"I know you can't hear me, Hiccup," she said gently. "But I am with you. I will always be with you. I will never leave you alone. I love you and I should have said it so many times. I should have made you knew I loved you every single second of every day. I'm sorry. I'm so sorry."

An old guy paused by her, his rheumy eyes sweeping over her neat shape. He was rotund, balding and dressed in baggy pants with suspenders, a dark brown cardigan and carpet slippers.

"He can't hear you, lass," he said kindly and her head snapped up in shock.

"But you can?" she gasped, slowly rising to her feet. He nodded and gave a small shrug.

"Well, I'm in the same predicament," he admitted, gesturing to a small side room and an empty trolley. "Three years ago, I was brought in and...well, my time was up.

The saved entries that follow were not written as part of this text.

/-- `10⁻²⁰ ≤ S₁ ≤ 10⁻²⁰(1 + (4/3)a⁶ + (4/3)a⁴)`. [folklore] -/
lemma S1_bounds (a : ℝ) {K : ℕ} (hK : 1 ≤ K) (hKa : 1 / ((K : ℝ) + 1) ≤ a ^ 2) :
    lam ≤ S1 a K ∧ S1 a K ≤ lam + 4 / 3 * (lam * a ^ 6) + 4 / 3 * (lam * a ^ 2 * a ^ 2) := by
  have hl := lam_pos_le.1.le
  have hu := tsum_coef_le (a := a) hK (c := fun k => wgt k) (A := lam) (B := lam) (C := lam * a ^ 2)
    (fun k => (wgt_pos k).le) hl (wgt_zero).le (fun k _ _ => wgt_le k) (fun k hk => wgt_le_far hKa hk)
  have hlow := le_tsum_coef (a := a) hK (c := fun k => wgt k) (A := lam) (C := 0) (fun k => (wgt_pos k).le) hu.1
    (wgt_zero).ge (fun k _ => (wgt_pos k).le)
  unfold S1
  refine ⟨by linarith, hu.2⟩

/-- **The Rayleigh quotient `x̄ = ⟨z, D_c z⟩/‖z‖²`** (real). [folklore] -/
def xbar (a : ℝ) (K : ℕ) : ℝ := S1 a K / ‖zv a K‖ ^ 2

/-- `10⁻²⁰(1 − 2a²) ≤ x̄ < 10⁻²⁰` (`0 < a ≤ 1/400`, `1/(K+1) ≤ a²`). [folklore] -/
lemma xbar_bounds {a : ℝ} (ha : 0 < a) (ha1 : a ≤ 1 / 400) {K : ℕ} (hK : 1 ≤ K)
    (hKa : 1 / ((K : ℝ) + 1) ≤ a ^ 2) : lam * (1 - 2 * a ^ 2) ≤ xbar a K ∧ xbar a K < lam := by
  obtain ⟨hZ1, hZ2⟩ := norm_sq_zv_bounds a hK
  obtain ⟨hS1, hS2⟩ := S1_bounds a hK hKa
  obtain ⟨h2, h4, h6, h8⟩ := apow_bounds ha ha1
  have hZpos : 0 < ‖zv a K‖ ^ 2 := by nlinarith [sq_nonneg a]
  have ha2 : 0 < a ^ 2 := by positivity
  unfold xbar
  rw [le_div_iff₀ hZpos, div_lt_iff₀ hZpos, lam_def]
  rw [lam_def] at hS1 hS2
  constructor
  · have h1 : 1 / 10 ^ 20 * (1 - 2 * a ^ 2) * ‖zv a K‖ ^ 2 ≤
        1 / 10 ^ 20 * (1 - 2 * a ^ 2) * (1 + 4 / 3 * a ^ 6 + 4 / 3 * a ^ 2) :=
      mul_le_mul_of_nonneg_left hZ2 (by nlinarith)
    nlinarith
  · nlinarith

/-- `0 ≤ x̄ ≤ 1` (indeed `x̄ < 10⁻²⁰`). [folklore] -/
lemma xbar_nonneg_le_one {a : ℝ} (ha : 0 < a) (ha1 : a ≤ 1 / 400) {K : ℕ} (hK : 1 ≤ K)
    (hKa : 1 / ((K : ℝ) + 1) ≤ a ^ 2) : 0 ≤ xbar a K ∧ xbar a K ≤ 1 := by
  obtain ⟨h1, h2⟩ := xbar_bounds ha ha1 hK hKa
  obtain ⟨ha2, -⟩ := apow_bounds ha ha1
  rw [lam_def] at h1 h2
  constructor <;> nlinarith

/-- **`g = D_c z − x̄ z`** (Gram–Schmidt: the component of `D_c z` orthogonal to `z`). [cite: Enflo2023, v2 p.7 (choice of u₁)] -/
def gv (a : ℝ) (K : ℕ) : ℓ2 := Dc (zv a K) - ((xbar a K : ℝ) : ℂ) • zv a K

/-- Coordinates of `g`: `g_k = (w_k − x̄)p_k`. [folklore] -/
lemma gv_apply (a : ℝ) (K k : ℕ) : gv a K k = (((wgt k - xbar a K) * pz a K k : ℝ) : ℂ) := by
  unfold gv
  rw [lp.coeFn_sub, Pi.sub_apply, lp.coeFn_smul, Pi.smul_apply, Dc_apply, zv_apply, smul_eq_mul]
  push_cast
  ring

/-- `|g_k|² = (w_k − x̄)²p_k²`. [folklore] -/
lemma norm_sq_gv_apply (a : ℝ) (K k : ℕ) : ‖gv a K k‖ ^ 2 = (wgt k - xbar a K) ^ 2 * pz a K k ^ 2 := by
  rw [gv_apply, Complex.norm_real, Real.norm_eq_abs, sq_abs, mul_pow]

/-- `‖g‖² = Σ (w_k − x̄)²p_k²`. [folklore] -/
lemma norm_sq_gv (a : ℝ) (K : ℕ) : ‖gv a K‖ ^ 2 = ∑' k, (wgt k - xbar a K) ^ 2 * pz a K k ^ 2 := by
  rw [norm_sq_eq_tsum]; simp only [norm_sq_gv_apply]

/-- **`‖g‖² ≍ (4/3)·10⁻⁴⁰a²`**: `(4/3)10⁻⁴⁰(1 − 3a²)²a² ≤ ‖g‖² ≤ 10⁻⁴⁰(4a⁴ + (4/3)a⁶ + (4/3)a²)`. [folklore] -/
lemma norm_sq_gv_bounds {a : ℝ} (ha : 0 < a) (ha1 : a ≤ 1 / 400) {K : ℕ} (hK : 1 ≤ K)
    (hKa : 1 / ((K : ℝ) + 1) ≤ a ^ 2) :
    4 / 3 * ((lam * (1 - 3 * a ^ 2)) ^ 2 * a ^ 2) ≤ ‖gv a K‖ ^ 2 ∧
      ‖gv a K‖ ^ 2 ≤ 4 * lam ^ 2 * a ^ 4 + 4 / 3 * (lam ^ 2 * a ^ 6) + 4 / 3 * (lam ^ 2 * a ^ 2) := by
  obtain ⟨hx1, hx2⟩ := xbar_bounds ha ha1 hK hKa
  obtain ⟨ha2, -⟩ := apow_bounds ha ha1
  have hl := lam_pos_le.1
  have hsq : ∀ k, (wgt k - xbar a K) ^ 2 ≤ lam ^ 2 := by
    intro k
    have hw0 := wgt_pos k
    have hw1 := wgt_le k
    have hx0 : 0 ≤ xbar a K := by rw [lam_def] at hx1; nlinarith
    have := mul_nonneg (show 0 ≤ lam - (wgt k - xbar a K) by linarith)
      (show 0 ≤ lam + (wgt k - xbar a K) by linarith)
    nlinarith
  have hu := tsum_coef_le (a := a) hK (c := fun k => (wgt k - xbar a K) ^ 2) (A := 4 * lam ^ 2 * a ^ 4)
    (B := lam ^ 2) (C := lam ^ 2) (fun k => sq_nonneg _) (by positivity)
    (by
      show (wgt 0 - xbar a K) ^ 2 ≤ 4 * lam ^ 2 * a ^ 4
      rw [wgt_zero]
      have h0 : 0 ≤ lam - xbar a K := by linarith
      have : lam - xbar a K ≤ 2 * lam * a ^ 2 := by nlinarith
      nlinarith)
    (fun k _ _ => hsq k) (fun k _ => hsq k)
  have hlow := le_tsum_coef (a := a) hK (c := fun k => (wgt k - xbar a K) ^ 2) (A := 0)
    (C := (lam * (1 - 3 * a ^ 2)) ^ 2) (fun k => sq_nonneg _) hu.1 (sq_nonneg _)
    (fun k hk => by
      have hw := wgt_le_far hKa hk
      have h1 : lam * (1 - 3 * a ^ 2) ≤ xbar a K - wgt k := by nlinarith
      have h0 : 0 ≤ lam * (1 - 3 * a ^ 2) := by nlinarith
      calc (lam * (1 - 3 * a ^ 2)) ^ 2 ≤ (xbar a K - wgt k) ^ 2 := pow_le_pow_left₀ h0 h1 2
        _ = (wgt k - xbar a K) ^ 2 := by ring)
  rw [norm_sq_gv]
  exact ⟨by linarith, hu.2⟩

/-- `‖g‖ > 0`. [folklore] -/
lemma norm_gv_pos {a : ℝ} (ha : 0 < a) (ha1 : a ≤ 1 / 400) {K : ℕ} (hK : 1 ≤ K)
    (hKa : 1 / ((K : ℝ) + 1) ≤ a ^ 2) : 0 < ‖gv a K‖ := by
  have h := (norm_sq_gv_bounds ha ha1 hK hKa).1
  obtain ⟨ha2, -⟩ := apow_bounds ha ha1
  have hl := lam_pos_le.1
  have hpos : 0 < 4 / 3 * ((lam * (1 - 3 * a ^ 2)) ^ 2 * a ^ 2) := by
    have : 0 < lam * (1 - 3 * a ^ 2) := by nlinarith
    positivity
  have h2 : 0 < ‖gv a K‖ ^ 2 := by linarith
  exact lt_of_pow_lt_pow_left₀ 2 (norm_nonneg _) (by rw [zero_pow two_ne_zero]; exact h2)


/-- The power chain `a⁴ ≤ a²/160000`, `a⁶ ≤ a⁴/160000`, `a⁸ ≤ a⁶/160000` for `0 < a ≤ 1/400`. [folklore] -/
lemma apow_chain {a : ℝ} (ha : 0 < a) (ha1 : a ≤ 1 / 400) :
    a ^ 4 ≤ a ^ 2 / 160000 ∧ a ^ 6 ≤ a ^ 4 / 160000 ∧ a ^ 8 ≤ a ^ 6 / 160000 := by
  have h2 : a ^ 2 ≤ 1 / 160000 := by nlinarith
  refine ⟨by nlinarith [sq_nonneg a], by nlinarith [pow_nonneg ha.le 4], by nlinarith [pow_nonneg ha.le 6]⟩

/-- `(w_k − x̄)² ≤ 10⁻⁴⁰` (both `w_k` and `x̄` lie in `[0, 10⁻²⁰]`). [folklore] -/
lemma sq_wgt_sub_xbar_le {a : ℝ} (ha : 0 < a) (ha1 : a ≤ 1 / 400) {K : ℕ} (hK : 1 ≤ K)
    (hKa : 1 / ((K : ℝ) + 1) ≤ a ^ 2) (k : ℕ) : (wgt k - xbar a K) ^ 2 ≤ lam ^ 2 := by
  obtain ⟨hx1, hx2⟩ := xbar_bounds ha ha1 hK hKa
  obtain ⟨ha2, -⟩ := apow_bounds ha ha1
  have hl := lam_pos_le.1
  have hw0 := wgt_pos k
  have hw1 := wgt_le k
  have hx0 : 0 ≤ xbar a K := by rw [lam_def] at hx1; nlinarith
  have := mul_nonneg (show 0 ≤ lam - (wgt k - xbar a K) by linarith)
    (show 0 ≤ lam + (wgt k - xbar a K) by linarith)
  nlinarith

/-- Coordinates of `D_c g`: `(D_c g)_k = w_k(w_k − x̄)p_k`. [folklore] -/
lemma Dc_gv_apply (a : ℝ) (K k : ℕ) :
    Dc (gv a K) k = (((wgt k * (wgt k - xbar a K)) * pz a K k : ℝ) : ℂ) := by
  rw [Dc_apply, gv_apply]; push_cast; ring

/-- `|(D_c g)_k|² = w_k²(w_k − x̄)²p_k²`. [folklore] -/
lemma norm_sq_Dc_gv_apply (a : ℝ) (K k : ℕ) :
    ‖Dc (gv a K) k‖ ^ 2 = (wgt k * (wgt k - xbar a K)) ^ 2 * pz a K k ^ 2 := by
  rw [Dc_gv_apply, Complex.norm_real, Real.norm_eq_abs, sq_abs, mul_pow]

/-- **`‖D_c g‖² ≤ 10⁻⁸⁰(4a⁴ + (8/3)a⁶)`**: the head coordinate contributes `10⁻⁴⁰(10⁻²⁰ − x̄)² ≤ 4·10⁻⁸⁰a⁴`, the far
block only `O(a⁶)` because there `w_k ≤ 10⁻²⁰a²`. [folklore] -/
lemma norm_sq_Dc_gv_le {a : ℝ} (ha : 0 < a) (ha1 : a ≤ 1 / 400) {K : ℕ} (hK : 1 ≤ K)
    (hKa : 1 / ((K : ℝ) + 1) ≤ a ^ 2) :
    ‖Dc (gv a K)‖ ^ 2 ≤ 4 * lam ^ 4 * a ^ 4 + 4 / 3 * (lam ^ 4 * a ^ 6) + 4 / 3 * (lam ^ 4 * a ^ 4 * a ^ 2) := by
  obtain ⟨hx1, hx2⟩ := xbar_bounds ha ha1 hK hKa
  obtain ⟨ha2, -⟩ := apow_bounds ha ha1
  have hl := lam_pos_le.1
  have hsq := sq_wgt_sub_xbar_le ha ha1 hK hKa
  have hu := tsum_coef_le (a := a) hK (c := fun k => (wgt k * (wgt k - xbar a K)) ^ 2)
    (A := 4 * lam ^ 4 * a ^ 4) (B := lam ^ 4) (C := lam ^ 4 * a ^ 4) (fun k => sq_nonneg _) (by positivity)
    (by
      show (wgt 0 * (wgt 0 - xbar a K)) ^ 2 ≤ 4 * lam ^ 4 * a ^ 4
      rw [wgt_zero, mul_pow]
      have h0 : 0 ≤ lam - xbar a K := by linarith
      have h1 : lam - xbar a K ≤ 2 * lam * a ^ 2 := by nlinarith
      have h3 : (lam - xbar a K) ^ 2 ≤ (2 * lam * a ^ 2) ^ 2 := pow_le_pow_left₀ h0 h1 2
      nlinarith)
    (fun k _ _ => by
      show (wgt k * (wgt k - xbar a K)) ^ 2 ≤ lam ^ 4
      rw [mul_pow]
      have h1 : wgt k ^ 2 ≤ lam ^ 2 := pow_le_pow_left₀ (wgt_pos k).le (wgt_le k) 2
      have := mul_le_mul h1 (hsq k) (sq_nonneg _) (by positivity)
      nlinarith)
    (fun k hk => by
      show (wgt k * (wgt k - xbar a K)) ^ 2 ≤ lam ^ 4 * a ^ 4
      rw [mul_pow]
      have h1 : wgt k ^ 2 ≤ (lam * a ^ 2) ^ 2 := pow_le_pow_left₀ (wgt_pos k).le (wgt_le_far hKa hk) 2
      have := mul_le_mul h1 (hsq k) (sq_nonneg _) (by positivity)
      nlinarith)
  rw [norm_sq_eq_tsum]
  simp only [norm_sq_Dc_gv_apply]
  exact hu.2

/-- **`z ⟂ g`** (`⟨z, g⟩ = S₁ − x̄‖z‖² = 0`). [folklore] -/
lemma inner_zv_gv (a : ℝ) {K : ℕ} (hK : 1 ≤ K) : ⟪zv a K, gv a K⟫_ℂ = 0 := by
  have hZ : ‖zv a K‖ ^ 2 ≠ 0 := by have := one_le_norm_zv a hK; positivity
  unfold gv
  rw [inner_sub_right, inner_smul_right, inner_zv_Dc, inner_self_eq_coe_norm_sq, ← Complex.ofReal_mul,
    ← Complex.ofReal_sub, Complex.ofReal_eq_zero]
  unfold xbar
  rw [div_mul_cancel₀ _ hZ, sub_self]

/-! ### The orthonormal pair `u₀ = ρ = z/‖z‖`, `u₁ = g/‖g‖` and the exact relation `D_c ρ = x̄ρ + σu₁` -/

/-- **`u₀ = ρ = z/‖z‖`**, the cyclic unit vector replacing `e₀`. [cite: Enflo2023, v2 p.6, (19)] -/
def rho (a : ℝ) (K : ℕ) : ℓ2 := ((‖zv a K‖⁻¹ : ℝ) : ℂ) • zv a K

/-- **`u₁ = g/‖g‖`**, the unit vector of `D_c ρ − x̄ρ` (so `u₁ ⟂ ρ` and `D_c ρ ∈ span{ρ, u₁}`: no garbage term).
[cite: Enflo2023, v2 p.7 (choice of u₁)] -/
def u1 (a : ℝ) (K : ℕ) : ℓ2 := ((‖gv a K‖⁻¹ : ℝ) : ℂ) • gv a K

/-- Coordinates of `ρ`. [folklore] -/
lemma rho_apply (a : ℝ) (K k : ℕ) : rho a K k = ((‖zv a K‖⁻¹ * pz a K k : ℝ) : ℂ) := by
  unfold rho; rw [lp.coeFn_smul, Pi.smul_apply, zv_apply, smul_eq_mul]; push_cast; ring

/-- Coordinates of `u₁`. [folklore] -/
lemma u1_apply (a : ℝ) (K k : ℕ) :
    u1 a K k = ((‖gv a K‖⁻¹ * ((wgt k - xbar a K) * pz a K k) : ℝ) : ℂ) := by
  unfold u1; rw [lp.coeFn_smul, Pi.smul_apply, gv_apply, smul_eq_mul]; push_cast; ring

/-- `‖ρ‖ = 1`. [folklore] -/
lemma norm_rho (a : ℝ) {K : ℕ} (hK : 1 ≤ K) : ‖rho a K‖ = 1 := by
  have hZ : ‖zv a K‖ ≠ 0 := by have := one_le_norm_zv a hK; positivity
  unfold rho
  rw [norm_smul, Complex.norm_real, Real.norm_of_nonneg (inv_nonneg.2 (norm_nonneg _)), inv_mul_cancel₀ hZ]

/-- `‖u₁‖ = 1`. [folklore] -/
lemma norm_u1 {a : ℝ} (ha : 0 < a) (ha1 : a ≤ 1 / 400) {K : ℕ} (hK : 1 ≤ K)
    (hKa : 1 / ((K : ℝ) + 1) ≤ a ^ 2) : ‖u1 a K‖ = 1 := by
  have hG : ‖gv a K‖ ≠ 0 := (norm_gv_pos ha ha1 hK hKa).ne'
  unfold u1
  rw [norm_smul, Complex.norm_real, Real.norm_of_nonneg (inv_nonneg.2 (norm_nonneg _)), inv_mul_cancel₀ hG]

/-- `ρ ⟂ u₁`. [folklore] -/
lemma inner_rho_u1 (a : ℝ) {K : ℕ} (hK : 1 ≤ K) : ⟪rho a K, u1 a K⟫_ℂ = 0 := by
  unfold rho u1; rw [inner_smul_left, inner_smul_right, inner_zv_gv a hK, mul_zero, mul_zero]

/-- **`D_c ρ = x̄ρ + σu₁`** with `σ = ‖g‖/‖z‖`: `D_c u₀` lies EXACTLY in `span{u₀, u₁}` (`n₀ = x̄`, `m₁ = σ`, no
garbage), so the lever of `Lemma1Lever` is `⟨u₁, D_c u₀⟩ = σ`. [cite: Enflo2023, v2 p.7 (choice of u₁)] -/
lemma Dc_rho {a : ℝ} (ha : 0 < a) (ha1 : a ≤ 1 / 400) {K : ℕ} (hK : 1 ≤ K)
    (hKa : 1 / ((K : ℝ) + 1) ≤ a ^ 2) :
    Dc (rho a K) = ((xbar a K : ℝ) : ℂ) • rho a K + ((‖zv a K‖⁻¹ * ‖gv a K‖ : ℝ) : ℂ) • u1 a K := by
  have hG : ‖gv a K‖ ≠ 0 := (norm_gv_pos ha ha1 hK hKa).ne'
  have hdec : Dc (zv a K) = ((xbar a K : ℝ) : ℂ) • zv a K + gv a K := by
    unfold gv; abel
  unfold rho u1
  rw [map_smul, hdec, smul_add, smul_smul, smul_smul, smul_smul]
  congr 1
  · rw [mul_comm]
  · congr 1
    rw [← Complex.ofReal_mul, mul_assoc, mul_inv_cancel₀ hG, mul_one]

/-- **The lever is large: `(εθ)₀ = 2·10⁻²⁰a ≤ 4σ`** (`σ = ‖g‖/‖z‖ ≥ 1.1·10⁻²⁰a`). [folklore] -/
lemma lever_ge {a : ℝ} (ha : 0 < a) (ha1 : a ≤ 1 / 400) {K : ℕ} (hK : 1 ≤ K)
    (hKa : 1 / ((K : ℝ) + 1) ≤ a ^ 2) : 2 * lam * a ≤ 4 * (‖zv a K‖⁻¹ * ‖gv a K‖) := by
  obtain ⟨hZ1, hZ2⟩ := norm_sq_zv_bounds a hK
  obtain ⟨hG1, hG2⟩ := norm_sq_gv_bounds ha ha1 hK hKa
  obtain ⟨h2, -⟩ := apow_bounds ha ha1
  obtain ⟨h4, h6, h8⟩ := apow_chain ha ha1
  have hl := lam_pos_le.1
  have hz := one_le_norm_zv a hK
  have hzpos : 0 < ‖zv a K‖ := by linarith
  rw [show 4 * (‖zv a K‖⁻¹ * ‖gv a K‖) = 4 * ‖gv a K‖ / ‖zv a K‖ by ring, le_div_iff₀ hzpos]
  have hsq : (2 * lam * a * ‖zv a K‖) ^ 2 ≤ (4 * ‖gv a K‖) ^ 2 := by
    have h1 : (2 * lam * a) ^ 2 * ‖zv a K‖ ^ 2 ≤ (2 * lam * a) ^ 2 * (1 + 4 / 3 * a ^ 6 + 4 / 3 * a ^ 2) :=
      mul_le_mul_of_nonneg_left hZ2 (by positivity)
    rw [lam_def] at h1 hG1 ⊢
    nlinarith
  exact le_of_pow_le_pow_left₀ two_ne_zero (by positivity) hsq

/-- **The printed requirement holds: `‖D_c u₁‖ < (εθ)₀ = 2·10⁻²⁰a`** (`‖D_c g‖ ≤ 2.1·10⁻⁴⁰a²`,
`‖g‖ ≥ 1.1·10⁻²⁰a`). [cite: Enflo2023, v2 p.7 (choice of u₁)] -/
lemma norm_Dc_u1_lt {a : ℝ} (ha : 0 < a) (ha1 : a ≤ 1 / 400) {K : ℕ} (hK : 1 ≤ K)
    (hKa : 1 / ((K : ℝ) + 1) ≤ a ^ 2) : ‖Dc (u1 a K)‖ < 2 * lam * a := by
  have hGpos := norm_gv_pos ha ha1 hK hKa
  obtain ⟨hG1, hG2⟩ := norm_sq_gv_bounds ha ha1 hK hKa
  have hH := norm_sq_Dc_gv_le ha ha1 hK hKa
  obtain ⟨h2, -⟩ := apow_bounds ha ha1
  obtain ⟨h4, h6, h8⟩ := apow_chain ha ha1
  have hl := lam_pos_le.1
  have ha4 : 0 < a ^ 4 := by positivity
  unfold u1
  rw [map_smul, norm_smul, Complex.norm_real, Real.norm_of_nonneg (inv_nonneg.2 (norm_nonneg _)),
    inv_mul_lt_iff₀ hGpos]
  have hsq : ‖Dc (gv a K)‖ ^ 2 < (‖gv a K‖ * (2 * lam * a)) ^ 2 := by
    have h1 : (2 * lam * a) ^ 2 * (4 / 3 * ((lam * (1 - 3 * a ^ 2)) ^ 2 * a ^ 2)) ≤
        (2 * lam * a) ^ 2 * ‖gv a K‖ ^ 2 := mul_le_mul_of_nonneg_left hG1 (by positivity)
    rw [lam_def] at h1 hH ⊢
    nlinarith
  exact lt_of_pow_lt_pow_left₀ 2 (by positivity) hsq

But my Doris was still alive so I couldn't leave her. I remained, watching over her, seeing her fade with grief. She died of a broken heart...but when she passed, she went into the light...but I couldn't follow. It seemed I had rejected my chance and was stuck here." He sighed. "It's usually us old ones...but sometimes you youngsters get lost as well."

He had begun to amble along the corridor and she found herself walking alongside, wanting to hear more. He was literally the only person who could hear her now and though she loved Hiccup, there was a growing sense of isolation.

"Does it happen often?" she asked him curiously, already calculating how many people died every day but he gave a gentle smile before he grimaced and rubbed his back.

"Lumbago," he apologised. "Obviously as a ghost I don't have a bad back...well, I don't have a back...but I do have the memory of a back-and one that twinged!" He grinned and she found herself smiling back. "Not that often, to be honest. Tends to be when someone has so much to stay for that they reject the call to the afterlife. Well, the good one...no one can resist the other one..." And he shuddered.

"Other one?" Astrid asked carefully. If she was stuck here, she should gain as much information as she could about how things worked. He nodded.

"When you died, did you feel a light, a sudden warmth that reached for you, that pulled you...?" he asked her thoughtfully and for a moment she paused...and then she nodded.

"I thought it was the security lighting-I was chasing after the mugger..." she began and then her eyes widened. "After my murderer! But when I turned back, it had already faded..." The old man rubbed his mildly whiskery chin and nodded, his greying jowls moving slightly.

"You are clearly a very strong-willed young woman," he told her thoughtfully. "You were so focussed on chasing the man who killed you that you rejected the afterlife..."

"What's the other one?" she asked him directly. He sighed.

"Most people when they go head..." He pointed self consciously upwards. "But a few bad souls...well, the others come for them." He shuddered. "They're dark and flow and are terrifying...and no one ever escapes..." Astrid glanced around in anxiety but he patted her kindly on the shoulder. "Don't worry, lass-you're not theirs. You're here, aren't you?" Then he patted her shoulder smartly and pointed behind her. "Look!" he said and she spun.

In the room behind them, through the window, they could see an old woman, a mask on her face and doctors and nurses treating her urgently. But there was a glow beginning to fill her face, growing stronger and stronger by the moment.

"The Shimmer," the old man said knowingly. "She's going." Behind the old woman, the EKG flatlined and red alarms flashed. The team swung into action, flattening the bed and beginning expert CPR. A nurse trundled up the defibrillator. But as Astrid and the old man watched, the old woman rose from her body, even as the current arched through her chest. Her lined face was lifted in a beatific smile, her arms stretched out as she rose into the glow-and vanished.